Brasília tem uma música que revela um bocado da alma dessa jovem cidade. Parte se expressa por palavras que, ao mesmo tempo, direcionam as sensações e limitam as emoções. Outra parte chega sob o véu da sutileza. Pena que estão ambas escondidas.

Eis o busílis: o fundo do baú nem sempre é lugar de quinquilharia. E joias aparecem.

No próximo dia 20, no Clube do Choro, Clôdo Ferreira lança seu quarto disco solo — já disponível no Deezer e no Spotfy, serviços de streaming da internet. Por si só é um acontecimento, posto que é um compositor de mão cheia, expoente da música popular brasileira, no tempo que ela ousou existir. Mas há mais.

Entre as 10 faixas do disco, Clôdo pôs palavras e recuperou duas composições de Carlinhos 7 Cordas, um dos músicos mais importantes na formação musical da cidade.

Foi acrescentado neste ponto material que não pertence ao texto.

import Summits.QuantumFields.BalabanUV.Beta.FP.ConvergenceJMMultiplier
import Summits.QuantumFields.BalabanUV.Beta.GAN24.EffectiveLaplacianLimit

/-!
# `BalabanUV.Beta.FP.PerfectSymbolKMultiplier` — road «FP» for binder row D1, leaf N0b-K («explicit symbol of `KPerf`»), THE MULTIPLIER QUARTER
# (claim table `HOME/b2b-balaban-beta-d1-p3/LEAVES-FP.md` sub-row N0b-K-mm, unit `b2b-balaban-gan24-p3-g12` = row G-an2-4 ∕ (CONV-C) owner lineage):
# the (inr,inr) block of the PERFECT `m`-fold resolvent `KPerf Lc (Lc^·) (Lc^{4·}) m` IS `(2/Lc^{8m})·Δ_∞` — Bałaban's perfect effective Laplacian
# `GAN24.EffectiveLaplacianLimit.deltaZLim` (the lattice kernel of the continuum (1.66) multiplier) read at the `Lc^m`-block indices, `0` off the coarse points

NOT IN PRINT; OUR PROOF (bookkeeping over tree theorems BY NAME).  HONEST FRAMING (cell contract, verbatim): «discharging `BetaPertH` makes Bałaban's UV
stability UNCONDITIONAL — a real constructive-QFT result; it is NOT the continuum limit and NOT the Clay problem.»  HONEST DEPENDENCY (verbatim): «continuum
YM on T⁴ ⇐ BetaPertH ∧ nine spine estimates (0/9 proved); BetaPertH ⇐ (D1) ∧ (D4) ∧ CAP+tail; G-an2-4 gates asym, D1 and NE2/3/4.»

WHAT.  leaf-06's `FP.ConvergenceJMMultiplier` proved (X1m-mm) that the mm entries of the unit-rescaled (j, m)-resolvents ARE `(2/Lc^{8m})·Δ_{j+m}` at the
`Lc^m`-coarse points (`mmJM_apply`, gan24-leaf-18's `MultiplierDictionary.wΦ_eq_deltaZ`) and CONVERGE, as `j → ∞`, to the mm entries of `KPerf … m`
(`tendsto_mm_KTot_KPerf`).  gan24-p3's `GAN24.EffectiveLaplacianLimit` (row G-an2-4) NAMES the limit of `Δ_k`: `deltaZ Lc k → deltaZLim` (`tendsto_deltaZ`), with
`deltaZLim = Δ_∞` EXPLICIT (Brillouin-zone integral of the continuum entry symbols `½·W166lim·(e^{−ip_a} − 1)(e^{ip_b} − 1)`) and `Lc`-FREE.  Uniqueness of
limits gives the CLOSED FORM of the perfect multiplier block (§1), the EXPLICIT RATE of X1m-mm against it (§2), and the READING that in block units the
perfect multiplier block is the same kernel `2·Δ_∞` for every `m` and every `Lc ≥ 2` (§1, `KPerf_inr_inr_coarse`).
* §1 **`KPerf_inr_inr_eq`** (`Lc ≥ 2`): `KPerf Lc (sfStep Lc) (smStep 3 Lc) m x′ y′ (inr κ) (inr l) = [proj (Lc^m) x′ = 0 ∧ proj (Lc^m) y′ = 0] ·
  (2/Lc^{8m}) · deltaZLim (quo (Lc^m) x′ − quo (Lc^m) y′, κ) (0, l)`; `KPerf_inr_inr_coarse` (at `x′ = Lc^m•u`, `y′ = Lc^m•u′`: `(2/Lc^{8m})·Δ_∞((u,κ),(u′,l))`);
  `KPerf_inr_inr_off` (zero off the coarse points); `KPerf_one_inr_inr_coarse` (`m = 1`: road A2's limit kernel, mm block `= (2/Lc⁸)·Δ_∞`).
* §3 **`decays_mm_KTot_sub_KPerf`** — the same in the wall's `Decays` ∕ `mmPart` currency (X1m-mm's `hKrate`-shape: `Decays (mmPart K_j − mmPart KPerf) (c_m·(Lc⁻²)^j) (kappaZ 3/Lc^m)`).
* §2 **`mm_KTot_sub_KPerf_abs_le`** (every `Lc ≥ 1`, `j`, `m`): `|unitK … (KTot (Lc^(j+m)) (Lc^j)) x′ y′ (inr κ) (inr l) − [coarse]·(2/Lc^{8m})·Δ_∞(…)| ≤
  (2/Lc^{8m})·theta166Z 3·(Lc⁻²)^{j+m}·e^{−kappaZ 3·|quo x′ − quo y′|₁}` — X1m-mm's Cauchy data (`mmJM_decayCauchy`) sharpened to a rate against the NAMED limit.
HONEST: identifies ONE leg block (mm) of the perfect resolvent; the ff ∕ fm ∕ mf quarters of N0b-K (road P1's fibre symbols) stay OPEN; 0 wall binders
instantiated; NOT «N0b-K closed», NEVER «G-an2-4 closed», NOT BetaPertH, NOT continuum, NOT Clay.

ABSOLUTE RULE (cell, verbatim): «No internally-minted statement may enter as a cited fact. Every hypothesis is either kernel-proved in this package or a
verbatim quotation of a PUBLISHED theorem with page reference.»  Nothing is cited; no `def`; no binder instantiated at a value; every input is a tree
theorem imported BY NAME.
-/

namespace Summit.QuantumFields.BalabanUV.Beta.FP.PerfectSymbolKMultiplier

open Filter Topology
open Literature.Probability.LatticeModels (Torus.proj)
open Literature.MathematicalPhysics.QuantumFieldTheory
open Literature.MathematicalPhysics.QuantumFieldTheory.Balaban1983to89
open Literature.MathematicalPhysics.QuantumFieldTheory.Balaban1983to89.Beta
open LatticeForm (quo)
open B12Sec2to5 (l1 l1_nonneg)
open ExpKernelCalculus (MKer Decays)
open OneStepResolventKernel (Fib quo_zsmul proj_zsmul)
open HessKerDressedLimit (limMKerOf mker_sub_apply)
open Summit.QuantumFields.BalabanUV.Beta.HessKerDressedUnits (unitK)
open Summit.QuantumFields.BalabanUV.Beta.GAN24.CombesThomas (smStep sfStep)
open Summit.QuantumFields.BalabanUV.Beta.GAN24.DirichletExhaustionDeltaZ (deltaZ theta166Z kappaZ kappaZ_pos)
open Summit.QuantumFields.BalabanUV.Beta.GAN24.TransverseDictionary (mmPart mmPart_inr_inr mmPart_inl_left mmPart_inl_right)
open Summit.QuantumFields.BalabanUV.Beta.GAN24.EffectiveLaplacianLimit (deltaZLim tendsto_deltaZ deltaZ_sub_deltaZLim_abs_le_l1
  deltaZLim_pair)
open Summit.QuantumFields.BalabanUV.Beta.FP.PerfectObjects (KTot)
open Summit.QuantumFields.BalabanUV.Beta.FP.PerfectObjectsT (KPerf KPerf_one)
open Summit.QuantumFields.BalabanUV.Beta.FP.ConvergenceJMMultiplier (mmJM_apply tendsto_mm_KTot_KPerf exp_coarse_pow)
open OneStepKernelFamily (KInvStep)

noncomputable section

variable {Lc : ℕ} [NeZero Lc]

/-! ## §1 The closed form of the perfect multiplier block -/

/-- [our object] The mm entries of the unit-rescaled (j, m)-resolvent in CLOSED FORM (leaf-06's `mmJM_apply` with the `mmPart` wrapper removed). -/
theorem unitK_KTot_inr_inr_eq (m j : ℕ) (κ l : Fin (3 + 1)) (x' y' : Fin (3 + 1) → ℤ) :
    unitK (sfStep Lc j) (smStep 3 Lc j) (KTot (d := 3) (Lc ^ (j + m)) (Lc ^ j)) x' y' (Sum.inr κ) (Sum.inr l) =
      if Torus.proj (Lc ^ m) x' = 0 ∧ Torus.proj (Lc ^ m) y' = 0 then
        (2 * ((((Lc : ℝ) ^ m) ^ 8)⁻¹)) * deltaZ Lc (j + m) (quo (Lc ^ m) x' - quo (Lc ^ m) y', κ) (0, l) else 0 := by
  have h := mmJM_apply (Lc := Lc) m j κ l x' y'
  rwa [mmPart_inr_inr] at h

/-- [our object] The closed-form sequence converges to the EXPLICIT value `[coarse]·(2/Lc^{8m})·Δ_∞(…)` (`GAN24.EffectiveLaplacianLimit.tendsto_deltaZ`
along `k = j + m`), `Lc ≥ 2`. -/
theorem tendsto_mm_KTot_explicit (hLc : 2 ≤ Lc) (m : ℕ) (x' y' : Fin (3 + 1) → ℤ) (κ l : Fin (3 + 1)) :
    Tendsto (fun j => unitK (sfStep Lc j) (smStep 3 Lc j) (KTot (d := 3) (Lc ^ (j + m)) (Lc ^ j)) x' y' (Sum.inr κ) (Sum.inr l)) atTop
      (𝓝 (if Torus.proj (Lc ^ m) x' = 0 ∧ Torus.proj (Lc ^ m) y' = 0 then
        (2 * ((((Lc : ℝ) ^ m) ^ 8)⁻¹)) * deltaZLim (quo (Lc ^ m) x' - quo (Lc ^ m) y', κ) (0, l) else 0)) := by
  simp_rw [unitK_KTot_inr_inr_eq]
  split_ifs with h
  · exact ((tendsto_deltaZ (d := 3) hLc (quo (Lc ^ m) x' - quo (Lc ^ m) y', κ) (0, l)).comp (tendsto_add_atTop_nat m)).const_mul _
  · exact tendsto_const_nhds

/-- [our object] **THE PERFECT MULTIPLIER BLOCK, EXPLICIT** (`Lc ≥ 2`, every `m`): the (inr,inr) entries of `KPerf Lc (Lc^·) (Lc^{4·}) m` are
`(2/Lc^{8m}) · Δ_∞` at the `Lc^m`-block indices of `Lc^m`-coarse points and `0` elsewhere — `Δ_∞ = GAN24.EffectiveLaplacianLimit.deltaZLim`, the
lattice kernel of the continuum (1.66) multiplier, independent of `Lc` and `m`. -/
theorem KPerf_inr_inr_eq (hLc : 2 ≤ Lc) (m : ℕ) (x' y' : Fin (3 + 1) → ℤ) (κ l : Fin (3 + 1)) :
    KPerf (d := 3) Lc (sfStep Lc) (smStep 3 Lc) m x' y' (Sum.inr κ) (Sum.inr l) =
      if Torus.proj (Lc ^ m) x' = 0 ∧ Torus.proj (Lc ^ m) y' = 0 then
        (2 * ((((Lc : ℝ) ^ m) ^ 8)⁻¹)) * deltaZLim (quo (Lc ^ m) x' - quo (Lc ^ m) y', κ) (0, l) else 0 :=
  tendsto_nhds_unique (tendsto_mm_KTot_KPerf hLc m x' y' κ l) (tendsto_mm_KTot_explicit hLc m x' y' κ l)

/-- [our object] AT COARSE POINTS `x′ = Lc^m • u`, `y′ = Lc^m • u′`: the perfect multiplier block is `(2/Lc^{8m}) · Δ_∞((u,κ),(u′,l))` — in block units
ONE kernel `2·Δ_∞` for every `m` and every `Lc ≥ 2`. -/
theorem KPerf_inr_inr_coarse (hLc : 2 ≤ Lc) (m : ℕ) (u u' : Fin (3 + 1) → ℤ) (κ l : Fin (3 + 1)) :
    KPerf (d := 3) Lc (sfStep Lc) (smStep 3 Lc) m (((Lc ^ m : ℕ) : ℤ) • u) (((Lc ^ m : ℕ) : ℤ) • u') (Sum.inr κ) (Sum.inr l) =
      (2 * ((((Lc : ℝ) ^ m) ^ 8)⁻¹)) * deltaZLim (d := 3) (u, κ) (u', l) := by
  rw [KPerf_inr_inr_eq hLc, if_pos ⟨proj_zsmul u, proj_zsmul u'⟩, quo_zsmul, quo_zsmul, ← deltaZLim_pair]

/-- [our object] OFF THE COARSE POINTS the perfect multiplier block vanishes (first or second leg). -/
theorem KPerf_inr_inr_off (hLc : 2 ≤ Lc) (m : ℕ) {x' y' : Fin (3 + 1) → ℤ}
    (h : Torus.proj (Lc ^ m) x' ≠ 0 ∨ Torus.proj (Lc ^ m) y' ≠ 0) (κ l : Fin (3 + 1)) :
    KPerf (d := 3) Lc (sfStep Lc) (smStep 3 Lc) m x' y' (Sum.inr κ) (Sum.inr l) = 0 := by
  rw [KPerf_inr_inr_eq hLc, if_neg]
  rintro ⟨hx, hy⟩
  rcases h with h | h
  · exact h hx
  · exact h hy

/-- [our object] `m = 1` READING: the mm block of road A2's constructed limit kernel `limMKerOf (j ↦ unitK (Lc^j) (Lc^{4j}) (KInvStep Lc j))` at the coarse
points `Lc • u`, `Lc • u′` is `(2/Lc⁸) · Δ_∞((u,κ),(u′,l))`. -/
theorem KPerf_one_inr_inr_coarse (hLc : 2 ≤ Lc) (u u' : Fin (3 + 1) → ℤ) (κ l : Fin (3 + 1)) :
    limMKerOf (fun j => unitK (sfStep Lc j) (smStep 3 Lc j) (KInvStep (d := 3) Lc j)) (((Lc : ℕ) : ℤ) • u) (((Lc : ℕ) : ℤ) • u')
        (Sum.inr κ) (Sum.inr l) = (2 * (((Lc : ℝ) ^ 8)⁻¹)) * deltaZLim (d := 3) (u, κ) (u', l) := by
  have h := KPerf_inr_inr_coarse hLc 1 u u' κ l
  rw [KPerf_one] at h
  simpa only [pow_one] using h

/-! ## §2 The explicit rate of X1m-mm against the named limit -/

/-- [our object] **X1m-mm AS A RATE AGAINST THE NAMED LIMIT** (every `Lc ≥ 1`, `j`, `m`): `|mm entry of the unit-rescaled (j, m)-resolvent − [coarse]·(2/Lc^{8m})·Δ_∞(…)|
≤ (2/Lc^{8m}) · theta166Z 3 · (Lc⁻²)^{j+m} · e^{−kappaZ 3 · |quo x′ − quo y′|₁}` (`GAN24.EffectiveLaplacianLimit.deltaZ_sub_deltaZLim_abs_le_l1`). -/
theorem mm_KTot_sub_explicit_abs_le (m j : ℕ) (x' y' : Fin (3 + 1) → ℤ) (κ l : Fin (3 + 1)) :
    |unitK (sfStep Lc j) (smStep 3 Lc j) (KTot (d := 3) (Lc ^ (j + m)) (Lc ^ j)) x' y' (Sum.inr κ) (Sum.inr l) -
        (if Torus.proj (Lc ^ m) x' = 0 ∧ Torus.proj (Lc ^ m) y' = 0 then
          (2 * ((((Lc : ℝ) ^ m) ^ 8)⁻¹)) * deltaZLim (quo (Lc ^ m) x' - quo (Lc ^ m) y', κ) (0, l) else 0)| ≤
      (2 * ((((Lc : ℝ) ^ m) ^ 8)⁻¹)) * (theta166Z 3 * (((Lc : ℝ) ^ 2)⁻¹) ^ (j + m) *
        Real.exp (-(kappaZ 3) * l1 (quo (Lc ^ m) x' - quo (Lc ^ m) y'))) := by
  rw [unitK_KTot_inr_inr_eq]
  have hc : (0 : ℝ) ≤ 2 * ((((Lc : ℝ) ^ m) ^ 8)⁻¹) := by positivity
  split_ifs with h
  · rw [← mul_sub, abs_mul, abs_of_nonneg hc]
    refine mul_le_mul_of_nonneg_left ?_ hc
    have hr := deltaZ_sub_deltaZLim_abs_le_l1 (d := 3) Lc (j + m) (quo (Lc ^ m) x' - quo (Lc ^ m) y', κ) (0, l)
    simpa only [sub_zero] using hr
  · rw [sub_zero, abs_zero]
    have := kappaZ_pos 3
    have hθ : (0 : ℝ) < theta166Z 3 := by
      unfold theta166Z; have := T4Rate166StripDirect.C166_pos (3 + 1); positivity
    positivity

/-- [our object] The same against the perfect resolvent itself (`Lc ≥ 2`): `|mm entry at level j − KPerf … m x′ y′ (inr κ) (inr l)| ≤ (2/Lc^{8m})·theta166Z 3·(Lc⁻²)^{j+m}·
e^{−kappaZ 3·|quo x′ − quo y′|₁}`. -/
theorem mm_KTot_sub_KPerf_abs_le (hLc : 2 ≤ Lc) (m j : ℕ) (x' y' : Fin (3 + 1) → ℤ) (κ l : Fin (3 + 1)) :
    |unitK (sfStep Lc j) (smStep 3 Lc j) (KTot (d := 3) (Lc ^ (j + m)) (Lc ^ j)) x' y' (Sum.inr κ) (Sum.inr l) -
        KPerf (d := 3) Lc (sfStep Lc) (smStep 3 Lc) m x' y' (Sum.inr κ) (Sum.inr l)| ≤
      (2 * ((((Lc : ℝ) ^ m) ^ 8)⁻¹)) * (theta166Z 3 * (((Lc : ℝ) ^ 2)⁻¹) ^ (j + m) *
        Real.exp (-(kappaZ 3) * l1 (quo (Lc ^ m) x' - quo (Lc ^ m) y'))) := by
  rw [KPerf_inr_inr_eq hLc]
  exact mm_KTot_sub_explicit_abs_le m j x' y' κ l


/-! ## §3 The rate in the wall's `Decays` ∕ `mmPart` currency -/

/-- [our object] **X1m-mm AS A `Decays` RATE AGAINST THE PERFECT RESOLVENT** (`Lc ≥ 2`, every `m`, `j`):
`Decays (mmPart (D_j·KTot (Lc^(j+m)) (Lc^j)·D_j) − mmPart (KPerf Lc (Lc^·) (Lc^{4·}) m)) ((2/Lc^{8m})·theta166Z 3·(Lc⁻²)^m·(Lc⁻²)^j) (kappaZ 3/Lc^m)` —
leaf-06's one-step constant (`mmJM_stepDecays`) now bounding the distance to the LIMIT, with no `1/(1 − Lc⁻²)`. -/
theorem decays_mm_KTot_sub_KPerf (hLc : 2 ≤ Lc) (m j : ℕ) :
    Decays (mmPart (unitK (sfStep Lc j) (smStep 3 Lc j) (KTot (d := 3) (Lc ^ (j + m)) (Lc ^ j))) -
        mmPart (KPerf (d := 3) Lc (sfStep Lc) (smStep 3 Lc) m))
      (2 * ((((Lc : ℝ) ^ m) ^ 8)⁻¹) * theta166Z 3 * (((Lc : ℝ) ^ 2)⁻¹) ^ m * (((Lc : ℝ) ^ 2)⁻¹) ^ j)
      (kappaZ 3 / (Lc : ℝ) ^ m) := by
  intro x' y' a b
  have hC : 0 ≤ 2 * ((((Lc : ℝ) ^ m) ^ 8)⁻¹) * theta166Z 3 * (((Lc : ℝ) ^ 2)⁻¹) ^ m * (((Lc : ℝ) ^ 2)⁻¹) ^ j *
      Real.exp (-(kappaZ 3 / (Lc : ℝ) ^ m) * l1 (x' - y')) := by
    have := T4Rate166StripDirect.C166_pos (3 + 1); unfold theta166Z; positivity
  rw [mker_sub_apply]
  cases a with
  | inl κ => simpa using hC
  | inr κ =>
    cases b with
    | inl l => simpa using hC
    | inr l =>
      rw [mmPart_inr_inr, mmPart_inr_inr]
      by_cases hc : Torus.proj (Lc ^ m) x' = 0 ∧ Torus.proj (Lc ^ m) y' = 0
      · have h := mm_KTot_sub_KPerf_abs_le hLc m j x' y' κ l
        rw [exp_coarse_pow m hc.1 hc.2] at h
        calc _ ≤ _ := h
          _ = _ := by rw [pow_add]; ring
      · rw [unitK_KTot_inr_inr_eq, KPerf_inr_inr_eq hLc, if_neg hc, if_neg hc, sub_zero, abs_zero]
        exact hC

end

end Summit.QuantumFields.BalabanUV.Beta.FP.PerfectSymbolKMultiplier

Nascido José Carlos da Silva, assumiu o numeral que distingue seu instrumento para fugir dos milhares de homônimos — com o talento que tem, nem precisava tanto.

Carlinhos chegou a Brasília no fim0s dos anos 1970 depois de ter integrado o Época de Ouro, o mais importante grupo de choro do país desde os Oito Batutas.

A partir daí, misturou-se à cena musical da cidade, ao ponto de se casar com Alcione, filha do maestro João Tomé, um totem da cultura brasiliense.

Clôdo, não é novidade, é um compositor cuidadoso; exerce o ofício com esmero. Abre o disco com um tango canção (Quem fala de mim) e vai evoluindo em xotes, choros e toadas. Iluminuras e Diamantes, os dois choros-canção de Carlinhos 7 Cordas, brilham na seleção — e não apenas pelos títulos. Carlinhos ficou especialmente tocado com a letra de Iluminuras, mas adorou as duas.

Meio sem querer, Clôdo alerta para necessidade de se preservar a produção cultural da cidade. Numa recente roda musical, o flautista Antônio Lício puxou dois choros de Dionísio Della Penna, o Coqueiro, que estão registrados apenas na memória dos velhos companheiros. São músicas, como tantas, que correm o risco de se perder; um descaso pior do que a Lei do Silêncio.